Bbabo NET

Science & Technology News

Recommendations for identifying and blocking the GPTBot bot from OpenAI

The “Main Radio Frequency Center” (GRFC, part of Roskomnadzor) sent letters to Russian hosting providers with recommendations for identifying and blocking the OpenAI GPTBot bot.

The letter from the department states the need to assess the risks of collecting information about the vulnerability of resources or “other sensitive information, including containing personal data” that GPTBot can scan. If such risks are identified, the GRCH indicates the need to block the bot's requests. The agency also sent instructions to hosting providers on how to make the necessary blocks against GPTBot.

An employee of the duty shift of the Public Communications Network Monitoring and Management Center (CPM SSOP) of the GRChTs confirmed by phone to the media that such a letter had been sent. Roskomnadzor declined to comment. Hosting providers Beget and Rusonyx did not respond to the media. The Coordination Center for .RU/.РФ domains reported that they had not received the letter.
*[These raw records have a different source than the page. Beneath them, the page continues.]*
import Summits.Ventures.Crystal3D.Theorems.StickyWulffConstantTextureBuildLayerPropagationFrame
import Summits.Ventures.Crystal3D.Theorems.StickyWulffConstantTextureBuildHalfDefect
import Summits.Ventures.Crystal3D.Theorems.StickyWulffConstantTextureBuildBarlowShells
import Summits.Ventures.Crystal3D.Theorems.StickyWulffConstantTextureBuildHealLabelled
import HarnessLib

/-!
# TB-1 brick: TINY CHARTS — a presented ball whose twelve site-neighbours are balls is the centre of a radius-`1` chart in the SAME frame (chaining descents)
# (lane T, crux `TextureLiminfV5`, stmt-Ventures-23912; memo HOME/wulff-p2/g25/SLAB-PLATES-g25.md §7–§8)

HONEST FRAMING. Venture `Summits/Ventures/Crystal3D` (cell `crystal3d-full`), route `route-Ventures-StickyWulffConstant`, helper `--supports` the
law-v5 crux `TextureLiminfV5` (stmt-Ventures-23912).  Bookkeeping (census-free, standard axioms) over `stacking_rebase` ('…LayerPropagationFrame'), the kissing
number (`cdeg_le_twelve`, '…HalfDefect') and the twelve touching sites of a stacking (`ncard_touching_stacking_eq_twelve`).  No cover is built; F-C1 not moved.

WHY.  `descentPropagation_shell` ('…DescentInFrame') continues the reading of a grain IN THE FRAME ALREADY IN HAND from any ball `b'` that is the centre of a
«tiny chart»: `stacking L b' σ'` carrying every ball within `1` of `b'` and complete within `1` of `b'`.  A certified region supplies exactly such balls: a ball
`b' = x c₀` on the presentation `stacking L b σ` whose twelve neighbour SITES are balls.  This file does the conversion:

* `mem_stacking_of_touching_of_complete` — kissing-number pigeonhole: if the twelve sites of `S` touching the ball `x c₀ ∈ S` are balls, every ball touching
  `x c₀` is one of them (a thirteenth kissing ball is impossible);
* **`exists_tinyChart`** — then, for some Hägg word `σ'`, `stacking L b σ = stacking L (x c₀) σ'`, and this presentation carries every ball within `1` of
  `x c₀` and is complete within `1` of `x c₀` — the hypotheses `hcarry/hcomp` (`r = 1`) of `descentPropagation_shell`, same frame `L`.
-/

noncomputable section

namespace Summit.Ventures.Crystal3D.Theorems

open Literature.MathematicalPhysics.StatisticalMechanics
open Summit.Ventures.Crystal3D.Cruxes.TextureLiminf.TexShadow (stacking one_le_dist_of_mem_stacking)

variable {N : ℕ} {x : Fin N → EuclideanSpace ℝ (Fin 3)}

/-- **Kissing-number pigeonhole.**  `x c₀` a site of the Hägg presentation `S`; if every site of `S` at distance `1` from `x c₀` is a ball, then every ball at
distance `1` from `x c₀` is a site of `S`. -/
theorem mem_stacking_of_touching_of_complete (hx : IsUnitPacking x) {L : EuclideanSpace ℝ (Fin 3) ≃ₗᵢ[ℝ] EuclideanSpace ℝ (Fin 3)}
    {b : EuclideanSpace ℝ (Fin 3)} {σ : ℤ → ℤ} (hσ : IsHaggSeq σ) {c₀ : Fin N} (hb : x c₀ ∈ stacking L b σ)
    (hnb : ∀ w ∈ stacking L b σ, dist (x c₀) w = 1 → w ∈ Set.range x) {c : Fin N} (hc : dist (x c₀) (x c) = 1) :
    x c ∈ stacking L b σ := by
  classical
  by_contra hnot
  set X : Finset (EuclideanSpace ℝ (Fin 3)) := Finset.univ.image x with hXdef
  set B : Finset (EuclideanSpace ℝ (Fin 3)) := X.filter fun q => dist (x c₀) q = 1 with hBdef
  have hB12 : B.card ≤ 12 := cdeg_le_twelve X (image_sep hx) (x c₀)
  have hT := ncard_touching_stacking_eq_twelve hσ hb
  have hTfin : {y | y ∈ stacking L b σ ∧ dist (x c₀) y = 1}.Finite := Set.finite_of_ncard_pos (by rw [hT]; norm_num)
  -- the twelve touching sites and the extra ball `x c` are thirteen distinct elements of `B`
  have hsub : insert (x c) {y | y ∈ stacking L b σ ∧ dist (x c₀) y = 1} ⊆ (↑B : Set (EuclideanSpace ℝ (Fin 3))) := by
    intro y hy
    rcases Set.mem_insert_iff.1 hy with rfl | ⟨hyS, hyd⟩
    · exact Finset.mem_coe.2 (Finset.mem_filter.2 ⟨Finset.mem_image.2 ⟨c, Finset.mem_univ _, rfl⟩, hc⟩)
    · obtain ⟨c', hc'⟩ := hnb y hyS hyd
      exact Finset.mem_coe.2 (Finset.mem_filter.2 ⟨Finset.mem_image.2 ⟨c', Finset.mem_univ _, hc'⟩, hyd⟩)
  have hnotin : x c ∉ {y | y ∈ stacking L b σ ∧ dist (x c₀) y = 1} := fun h => hnot h.1
  have h13 : (insert (x c) {y | y ∈ stacking L b σ ∧ dist (x c₀) y = 1}).ncard = 13 := by
    rw [Set.ncard_insert_of_notMem hnotin hTfin, hT]
  have hle := Set.ncard_le_ncard hsub (Finset.finite_toSet B)
  rw [h13, Set.ncard_coe_finset] at hle
  omega

/-- **TINY CHART in the same frame.**  A ball `x c₀` on the Hägg presentation `stacking L b σ` whose twelve neighbour sites are balls is the centre of a
presentation `stacking L (x c₀) σ'` (SAME frame `L`, same site set) carrying every ball within `1` of it and complete within `1` of it. -/
theorem exists_tinyChart (hx : IsUnitPacking x) {L : EuclideanSpace ℝ (Fin 3) ≃ₗᵢ[ℝ] EuclideanSpace ℝ (Fin 3)} {b : EuclideanSpace ℝ (Fin 3)}
    {σ : ℤ → ℤ} (hσ : IsHaggSeq σ) {c₀ : Fin N} (hb : x c₀ ∈ stacking L b σ)
    (hnb : ∀ w ∈ stacking L b σ, dist (x c₀) w = 1 → w ∈ Set.range x) :
    ∃ σ' : ℤ → ℤ, IsHaggSeq σ' ∧ stacking L b σ = stacking L (x c₀) σ' ∧
      (∀ c, dist (x c) (x c₀) ≤ 1 → x c ∈ stacking L (x c₀) σ') ∧
      (∀ w ∈ stacking L (x c₀) σ', dist w (x c₀) ≤ 1 → w ∈ Set.range x) := by
  obtain ⟨k₀, hk₀⟩ := stacking_rebase hb
  refine ⟨fun t => σ (t + k₀), isHaggSeq_shift hσ k₀, hk₀, ?_, ?_⟩
  · intro c hc
    rw [← hk₀]
    by_cases hcc : c = c₀
    · subst hcc; exact hb
    · have h1 : 1 ≤ dist (x c) (x c₀) := hx hcc
      have heq : dist (x c₀) (x c) = 1 := by rw [dist_comm]; linarith
      exact mem_stacking_of_touching_of_complete hx hσ hb hnb heq
  · intro w hw hwd
    rw [← hk₀] at hw
    by_cases hwb : w = x c₀
    · exact ⟨c₀, hwb.symm⟩
    · have h1 : 1 ≤ dist w (x c₀) := one_le_dist_of_mem_stacking hσ hw hb hwb
      exact hnb w hw (by rw [dist_comm]; linarith)

end Summit.Ventures.Crystal3D.Theorems

end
GPTBot functions as a web crawler on the Internet as part of its data mining efforts to improve the security, capabilities and accuracy of ChatGPT's artificial intelligence. The bot from OpeanAI identifies itself using the GPTBot user agent token and user agent: Mozilla/5.0 AppleWebKit/537.36 (KHTML, like Gecko; compatible; GPTBot/1.0; +https://openai.com/gptbot).

Previously, OpenAI released instructions for web developers on how to limit or block GPTBot to exclude the site from collecting data for ChatGPT training. Additionally, OpenAI provides a list of IP addresses from which GPTBot calls originate for verification purposes.

In early October, Google introduced the Google-Extended token for the robots.txt file, which tells Google crawlers to include the site in searches, but does not allow the site to be used to train AI systems like those that power Bard and Vertex AI's chatbot. including for future generations of the company’s AI models.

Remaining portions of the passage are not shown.